On our fifth day in Panama, after spending the day visiting the locals with our neighbours, we sat around the patio table after dinner and planned our day trip for the following morning.

Erin pulls out a wrinkled clipping from a Panama travel magazine that she’d been saving for a year. “Hey, John, have you heard of this place? We’re going to try to find it tomorrow…” Erin passes the clipping titled, MACHO DE MONTE, across the table to John.

“No, but it looks awesome, mind if we join you? How does 8 am work?”

8 am rolls around and the six of us pile into the chilled 20-year old Suburban that’s still sandy from its recent trip to Zancudo, Costa Rica. The A/C is a welcome feeling that helps ease our sunburns. I slipped into the back with the spilled bag of peanuts from our earlier trip to feed the macaws.

Macho de Monte is near Volcán so we got to drive through the highlands region. John and Colleen have traveled this road to Volcán many times before and John is one of those guys that knows the area, all the cool spots and is happy to stop. They were originally going to purchase a home in the highlands area and John pointed out a few properties they considered. However, it gets cold up here…think 10-15 degrees, which is quite the drop from routine 30 down by the beach. With Colleen’s sensitivity to the cold, due to her suffering from two paralyzing strokes, the area just wasn’t a fit. “Besides,” John says, “I knew she wanted a beach house.” I can see Colleen smile in the side-view mirror.

Macho de Monte Panama Semi Hipster28

Macho de Monte Panama Semi Hipster23

After stopping at a few points along the way, including a rickety footbridge that inspires images of inspirational quotes about tough times or courage splattered over the image of a worn down bridge with green pastures on the other side.

 

The scenic drive through the hills leads us to a spot where Erin notices a large rock and on the right, just before we take a sharp turn up towards a big hill. The large sign with a cow’s head and “Finca” is directly to the left of us. If you blink you’ll miss it. “I think we just passed it!” Sure enough, we get out of the ‘burban and the rock clearly has Macho de Monte written on it.

We get out of the car and all peer over the small bridge that looks down about 20-feet into the river canyon. Alright, we found it. Now how do we get down…

On a side note: I’m thinking to myself that this is all great, but what I can’t help but notice is the little palomino “caballo” tied to the fence at the farm. This entire trip all I’ve wanted to do was go riding.

Luckily a few locals were down in the canyon and pointed for us to go around to the left and follow the path along the river. From there we went down a gravel hill and scoot across the rocks to where the waterfall entrance is to the canyon.

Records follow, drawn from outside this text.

import Literature.MathematicalPhysics.KineticTheory.LangevinChainDynkin
import Literature.MathematicalPhysics.KineticTheory.LangevinChainExpMartingale
import Literature.MathematicalPhysics.KineticTheory.LangevinChainDissipation
import Literature.Probability.Process.BrownianSupTail
import Mathlib.MeasureTheory.Integral.MeanInequalities
import HarnessLib

/-!
# CEHR Theorem 5.1 / Remark 5.2 (the Lyapunov condition H2) for the pinned anharmonic chain, proved

Trunk T-KINETIC (Literature/MathematicalPhysics/KineticTheory). Cuneo–Eckmann–Hairer–Rey-Bellet,
EJP 23 (2018) no. 55, Theorem 5.1 with Remark 5.2 (arXiv:1712.09413 pp. 17–23): for `t* > 0` and
`θ < 1/T_max`, `E_z e^{θH(z_{t*})} ≤ κ e^{θH(z)} + c 1_K(z)` with `κ < 1`. This file PROVES it for
the transition semigroup of the pinned chain constructed in the tree (`LangevinChainKernel.lean`,
`LangevinChainDynkin.lean`), for `lam > 0` (degrees `ℓ_i = ℓ_p = 4`) and `N ≥ 2`, following the
printed proof of §5 but on a DETERMINISTIC time grid `t_j = jτ` (`τ ≍ H(z)^{-1/4}`, the time scale
(5.5)) instead of the stopping times `τ_j` of (5.8) — the simple Markov property at the grid times
and the law of the shifted Brownian pair replace the strong Markov property:

* partition of the path space by the grid energies and the noise increments: `A₂' = {∃ j, H(z_{t_j})
  < E/2}`, `A₃' = {∃ j, H(z_{t_j}) > 3E/2}`, `N = {∃ j, sup_{[t_j,t_{j+1}]} |ΔB| large}`; off these,
  every cell starts in `[E/2, 3E/2]` with a small noise increment, so by the energy-jump bound the
  energy stays `≤ 2E` on the cell (the event `Ã`) and by the deterministic core of Prop. 5.3
  (`LangevinChainDissipation.lean`) each cell dissipates `Γ ≥ γε₁Eτ`, whence `Γ(t*) ≥ γε₁E t*`
  (Corollary 5.4, here sure); then `E[e^{θH(z_{t*})}; Γ(t*) ≥ g] ≤ e^{-κg} e^{C t*} e^{θE}` by the
  exponential-supermartingale bound (Lemma 5.5, `LangevinChainExpMartingale.lean`);
* `A₂'` (the event `A₂` of the printed proof): restart at `t_j` (Markov property) and (3.4),
  `≤ (J+1) e^{C t*} e^{θE/2}` ((5.15));
* `A₃' ∪ N` (the event `A₃` and the large-noise cells): Hölder with (3.4) at an exponent `pθ < 1/T_max`
  and `P(A₃') ≤ (J+1)e^{Ct*}e^{-θE/2}` (Chebyshev, cf. Lemma 5.6), `P(N) ≤ J · O(τ²/a⁴)`
  (`BrownianSupTail.lean`) ((5.16)).
(The sibling file `LangevinChainH2.lean` of the provefact unit of `CuneoEckmannHairerReyBellet2018_H2`
develops a related window-based shell; this file is self-contained given its imports.)
Summing, `E_z e^{θH(z_{t*}) - θH(z)} → 0` as `H(z) → ∞` (`pinnedChain_lintegral_exp_hamiltonian_small`),
which gives Remark 5.2's form `pinnedChain_H2_of_pos` (the statement of the named fact
`CuneoEckmannHairerReyBellet2018_H2` for `lam > 0`, `N ≥ 2`), hence — with the Gibbs steady state
for `N = 1` (`LangevinChainGibbs.lean`) — the weak-stationarity fact
`CuneoEckmannHairerReyBellet2018_pinnedChain` from Hörmander's theorem alone
(`CuneoEckmannHairerReyBellet2018_pinnedChain_of_hormander`).

## References

* N. Cuneo, J.-P. Eckmann, M. Hairer, L. Rey-Bellet, *Non-equilibrium steady states for networks of
  oscillators*, EJP 23 (2018) no. 55 (arXiv:1712.09413), Thm 5.1, Rem 5.2, Prop. 5.3, Cor. 5.4,
  Lemmas 5.5–5.6, eqs. (5.14)–(5.16).
* L. Rey-Bellet, L. E. Thomas, CMP 225 (2002) 305–329, Thm 3.1 (the same Lyapunov estimate).
-/

noncomputable section

open MeasureTheory ProbabilityTheory Filter Topology Set Metric Finset
open scoped NNReal ENNReal Topology BoundedContinuousFunction

namespace Literature.MathematicalPhysics.KineticTheory.HeatConduction

open Literature.Probability.Process OscillatorChain

variable {N : ℕ}

/-! ### Good noise paths: small increments on a cell -/

/-- The set of pairs of paths whose values at the dyadic times `m/2ⁿ ≤ h` are bounded by `a` in
absolute value (on continuous paths: `sup_{s ≤ h} |w_i(s)| ≤ a`, `abs_le_of_mem_goodPaths`); the
good event of `BrownianSupTail.lean` is its preimage under `pairPath` (`goodEvent_eq_preimage`).
[folklore] -/
def goodPaths (a : ℝ) (h : ℝ≥0) : Set WienerPair :=
  {w | ∀ n m : ℕ, ((m : ℝ≥0) / 2 ^ n ≤ h) → |w.1 ((m : ℝ≥0) / 2 ^ n)| ≤ a ∧ |w.2 ((m : ℝ≥0) / 2 ^ n)| ≤ a}

/-- `goodPaths` is measurable (countably many coordinate conditions). [folklore] -/
theorem measurableSet_goodPaths (a : ℝ) (h : ℝ≥0) : MeasurableSet (goodPaths a h) := by
  have : goodPaths a h = ⋂ n : ℕ, ⋂ m : ℕ, {w : WienerPair | ((m : ℝ≥0) / 2 ^ n ≤ h) →
      |w.1 ((m : ℝ≥0) / 2 ^ n)| ≤ a ∧ |w.2 ((m : ℝ≥0) / 2 ^ n)| ≤ a} := by
    ext w; simp [goodPaths]
  rw [this]
  refine MeasurableSet.iInter fun n => MeasurableSet.iInter fun m => ?_
  by_cases hmn : (m : ℝ≥0) / 2 ^ n ≤ h
  · simp only [hmn, true_implies]
    exact (measurableSet_le ((measurable_pi_apply _).comp measurable_fst).abs measurable_const).inter
      (measurableSet_le ((measurable_pi_apply _).comp measurable_snd).abs measurable_const)
  · simp [hmn]

/-- The good event of the Brownian pair is the preimage of `goodPaths` under `pairPath`. [folklore] -/
theorem goodEvent_eq_preimage (a : ℝ) (h : ℝ≥0) : goodEvent a h = pairPath ⁻¹' goodPaths a h := rfl

/-- **On good continuous paths the bound holds at all times `s ≤ h`** (dyadic approximation from
below and continuity). [folklore] -/
theorem abs_le_of_mem_goodPaths {a : ℝ} {h : ℝ≥0} {w : WienerPair} (hw : w ∈ goodPaths a h)
    (h1 : Continuous w.1) (h2 : Continuous w.2) {s : ℝ≥0} (hs : s ≤ h) :
    |w.1 s| ≤ a ∧ |w.2 s| ≤ a := by
  set r : ℕ → ℝ≥0 := fun n => ((⌊(s : ℝ) * 2 ^ n⌋₊ : ℕ) : ℝ≥0) / 2 ^ n with hr
  have hrs : ∀ n, r n ≤ s := fun n => by
    rw [hr]
    show ((⌊(s : ℝ) * 2 ^ n⌋₊ : ℕ) : ℝ≥0) / 2 ^ n ≤ s
    rw [div_le_iff₀ (pow_pos two_pos n), ← NNReal.coe_le_coe]
    push_cast
    exact Nat.floor_le (by positivity)
  have hten : Tendsto r atTop (𝓝 s) := tendsto_nat_floor_div_two_pow s
  have hgood : ∀ n, |w.1 (r n)| ≤ a ∧ |w.2 (r n)| ≤ a := fun n => hw n (⌊(s : ℝ) * 2 ^ n⌋₊) ((hrs n).trans hs)
  constructor
  · exact le_of_tendsto' (((continuous_abs.comp h1).tendsto s).comp hten) fun n => (hgood n).1
  · exact le_of_tendsto' (((continuous_abs.comp h2).tendsto s).comp hten) fun n => (hgood n).2

/-- **The law of the shifted bad event is the law of the bad event**: `P(θ_s ω ∉ goodPaths) =
P((goodEvent)ᶜ)` (the shifted pair has the law of the pair, `map_pairShift_eq_map_pairPath`).
[folklore] -/
theorem measure_pairShift_not_mem_goodPaths (s : ℝ≥0) (a : ℝ) (h : ℝ≥0) :
    wienerPair {ω | pairShift s ω ∉ goodPaths a h} = wienerPair (goodEvent a h)ᶜ := by
  have h1 : {ω | pairShift s ω ∉ goodPaths a h} = pairShift s ⁻¹' (goodPaths a h)ᶜ := rfl
  have h2 : (goodEvent a h)ᶜ = pairPath ⁻¹' (goodPaths a h)ᶜ := by rw [goodEvent_eq_preimage]; rfl
  rw [h1, h2, ← Measure.map_apply (measurable_pairShift (s := s)) (measurableSet_goodPaths a h).compl,
    ← Measure.map_apply measurable_pairPath (measurableSet_goodPaths a h).compl, map_pairShift_eq_map_pairPath]

/-- **On a good shifted pair the shifted noise is small**: for `N ≥ 2`, if
`θ_s ω ∈ goodPaths a h` then `‖η(θ_s ω)(u)‖ ≤ max(c_L, c_R) a` for `u ∈ [0, h]`
(`c_b = √(2γT_b)`; each momentum carries at most one bath). [folklore] -/
theorem norm_pairNoise_pairShift_le (P : OscillatorChain) (hN : 1 < N) (T_L T_R : ℝ) {s : ℝ≥0} {a : ℝ}
    (ha : 0 ≤ a) {h : ℝ≥0} {ω : WienerPair} (hω : pairShift s ω ∈ goodPaths a h) {u : ℝ} (hu0 : 0 ≤ u)
    (hu : u ≤ h) :
    ‖P.pairNoise N T_L T_R (pairShift s ω) u‖ ≤ max (Real.sqrt (2 * P.γ * T_L)) (Real.sqrt (2 * P.γ * T_R)) * a := by
  have hgood := abs_le_of_mem_goodPaths hω (continuous_pairShift_fst (s := s) ω) (continuous_pairShift_snd (s := s) ω)
    (s := u.toNNReal) (by rw [← NNReal.coe_le_coe, Real.coe_toNNReal u hu0]; exact hu)
  refine (pi_norm_le_iff_of_nonneg (by positivity)).2 fun i => ?_
  unfold OscillatorChain.pairNoise
  rw [chainNoise_of_continuous _ _ (continuous_pairShift_fst (s := s) ω) (continuous_pairShift_snd (s := s) ω),
    pairShift_fst_zero, pairShift_snd_zero, sub_zero, sub_zero, Real.norm_eq_abs]
  have hcL : 0 ≤ Real.sqrt (2 * P.γ * T_L) := Real.sqrt_nonneg _
  have hcR : 0 ≤ Real.sqrt (2 * P.γ * T_R) := Real.sqrt_nonneg _
  by_cases h0 : i.val = 0
  · have h1 : ¬ i.val = N - 1 := by omega
    rw [if_pos h0, if_neg h1, zero_mul, add_zero, abs_mul, abs_of_nonneg hcL]
    exact mul_le_mul (le_max_left _ _) hgood.1 (abs_nonneg _) (by positivity)
  · rw [if_neg h0, zero_mul, zero_add]
    by_cases h1 : i.val = N - 1
    · rw [if_pos h1, abs_mul, abs_of_nonneg hcR]
      exact mul_le_mul (le_max_right _ _) hgood.2 (abs_nonneg _) (by positivity)
    · rw [if_neg h1, zero_mul, abs_zero]
      positivity

/-! ### The dissipation along the grid -/

section Grid

variable {ω₂ lam β γ : ℝ} (hω : 0 < ω₂) (hl : 0 ≤ lam) (hβ : 0 ≤ β) (hγ : 0 ≤ γ) (N : ℕ)
  (T_L T_R : ℝ)
include hω hl hβ hγ

/-- The dissipation on `[0, t]` only depends on the noise on `[0, t]`. [folklore] -/
theorem pinnedChain_dissipation_congr (x : PhaseSpace N) {η₁ η₂ : ℝ → Fin N → ℝ} (h₁ : Continuous η₁)
    (h₂ : Continuous η₂) {t : ℝ} (ht : 0 ≤ t) (h : EqOn η₁ η₂ (Icc 0 t)) :
    (pinnedChain ω₂ lam β γ).dissipation N x η₁ t = (pinnedChain ω₂ lam β γ).dissipation N x η₂ t := by
  unfold OscillatorChain.dissipation
  congr 1
  refine intervalIntegral.integral_congr fun s hs => ?_
  rw [uIcc_of_le ht] at hs
  rw [pinnedChain_chainFlow_congr hω hl hβ hγ N x h₁ h₂ (T := t) h hs]

/-- **One step of the grid for the dissipation**: `Γ_{s+u}(x, B(ω)) = Γ_s(x, B(ω)) +
Γ_u(Φ_s(x, B(ω)), θ_s ω)` (additivity along the cocycle and `η(θ_s ω) = η(ω)(s+·) - η(ω)(s)` on
`u ≥ 0`). [folklore] -/
theorem pinnedChain_dissipation_pairShift (x : PhaseSpace N) (s : ℝ≥0) {u : ℝ} (hu : 0 ≤ u) (ω : WienerPair) :
    (pinnedChain ω₂ lam β γ).dissipation N x ((pinnedChain ω₂ lam β γ).pairNoise N T_L T_R (pairPath ω)) (s + u) =
      (pinnedChain ω₂ lam β γ).dissipation N x ((pinnedChain ω₂ lam β γ).pairNoise N T_L T_R (pairPath ω)) s +
        (pinnedChain ω₂ lam β γ).dissipation N ((pinnedChain ω₂ lam β γ).solMap N T_L T_R s x (pairPath ω))
          ((pinnedChain ω₂ lam β γ).pairNoise N T_L T_R (pairShift s ω)) u := by
  set P := pinnedChain ω₂ lam β γ with hP
  have hηc : Continuous (P.pairNoise N T_L T_R (pairPath ω)) := P.continuous_pairNoise N T_L T_R _
  rw [pinnedChain_dissipation_add hω hl hβ hγ N x hηc s.coe_nonneg hu, P.solMap_eq_chainFlow]
  congr 1
  refine pinnedChain_dissipation_congr hω hl hβ hγ N _ ?_ (P.continuous_pairNoise N T_L T_R _) hu fun r hr => ?_
  · exact (hηc.comp (continuous_const_add _)).sub continuous_const
  · exact (P.pairNoise_pairShift N T_L T_R s ω hr.1).symm

/-- **The dissipation over `J` cells is the sum of the cell dissipations of the restarted flows**:
`Γ_{Jτ}(x, B(ω)) = ∑_{j<J} Γ_τ(Φ_{jτ}(x, B(ω)), θ_{jτ} ω)`. [folklore] -/
theorem pinnedChain_dissipation_grid (x : PhaseSpace N) {τ : ℝ} (hτ : 0 ≤ τ) (ω : WienerPair) :
    ∀ J : ℕ, (pinnedChain ω₂ lam β γ).dissipation N x ((pinnedChain ω₂ lam β γ).pairNoise N T_L T_R (pairPath ω)) (J * τ) =
      ∑ j ∈ range J, (pinnedChain ω₂ lam β γ).dissipation N
        ((pinnedChain ω₂ lam β γ).solMap N T_L T_R (j * τ) x (pairPath ω))
        ((pinnedChain ω₂ lam β γ).pairNoise N T_L T_R (pairShift ((j : ℝ) * τ).toNNReal ω)) τ
  | 0 => by simp
  | J + 1 => by
    have ih := pinnedChain_dissipation_grid x hτ ω J
    have hJτ : (0 : ℝ) ≤ J * τ := by positivity
    rw [sum_range_succ, ← ih, Nat.cast_succ, add_mul, one_mul]
    have h := pinnedChain_dissipation_pairShift hω hl hβ hγ N T_L T_R x ((J : ℝ) * τ).toNNReal hτ ω
    rwa [Real.coe_toNNReal _ hJτ] at h

end Grid

/-! ### The energy stays below `2a⁴` on a cell with small noise (the event `Ã`) -/

section Cell

variable {ω₂ lam β γ : ℝ} (hω : 0 < ω₂) (hl : 0 ≤ lam) (hβ : 0 ≤ β) (hγ : 0 ≤ γ) (N : ℕ)
include hω hl hβ hγ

The locals were even so kind as to show us, not once, but twice, how to use “stairs” down into the canyon. Yes, quite literally, the river has perfectly carved out rock steps down beside the waterfall. Gringos, am I right?

Side note, again: my favourite memory is having them show us how to get down and then Brian proceeding to straddle the rock just before the steps and have a small panic attack because he thought he was stuck with no way out.

Anyway, it ended up not being as hard as we initially thought and really enjoyed being down in the canyon in the frigid water, which was huge relief to our sunburns. The pool of water you sink into as you as you descend is quite deep, even at this time of year.

Walking up and down the canyon, you’ll see foliage growing in the rock crevasses also with water seeping out of pinholes. After spending some time with the locals, one of who happened to be a firefighter, down in the canyon, Leigh, Erin and Brian continued to explore and discuss random firefighting stuff and invited the gang over to the beach house for dinner and to do the customary exchange of firefighting t-shirts.

I returned to the top to see how John and Colleen were doing. On my way back to the ‘burban, I felt an itch on my foot and looked down to see ants. The ants were all in a straight line following a warn path from a tree to an ant hill carrying large pieces of leaves. I thought this was the coolest thing so I grabbed my camera. “Colleen, I found the coolest ant hill, I’ll take some picture and show you…” It was quite the procession the ants had lined up to the tree.

After that excitement was over, saw that another fella had joined the two who were standing near the horse, he was obviously the owner due to his clothing. I sauntered over to the gate and they all greeted me. John and I talked to the owner for a little bit, John more so than I. After some confusion, John’s help and my attempts to turn French words into Spanish (Cheval-o? Hey it’s pretty close), I found out the horse’s name is Palomino, yes the colour, which is something different in Spanish. Somehow, I managed to ask if I can the horse, “si”, really? “Si”. Alright! So I hopped on, after the farm hand brought the horse to me, trying to look as professional as possible and reined the horse up the hill a little ways and then back down. It was somewhat odd, which is why I didn’t go too far, but still fun and now I can say I rode a horse in Panama. A little palomino named, Palomino.

The rest of the gang joined us back up top and we proceeded back up the hill for a scenic drive on our way back to the beach and we grabbed a $3.25 meal from a little open-air restaurant on the side of the road. We also stopped for shaved ice in town and grabbed pizza stuff for us and our new friends who were joining us that night. Another great day.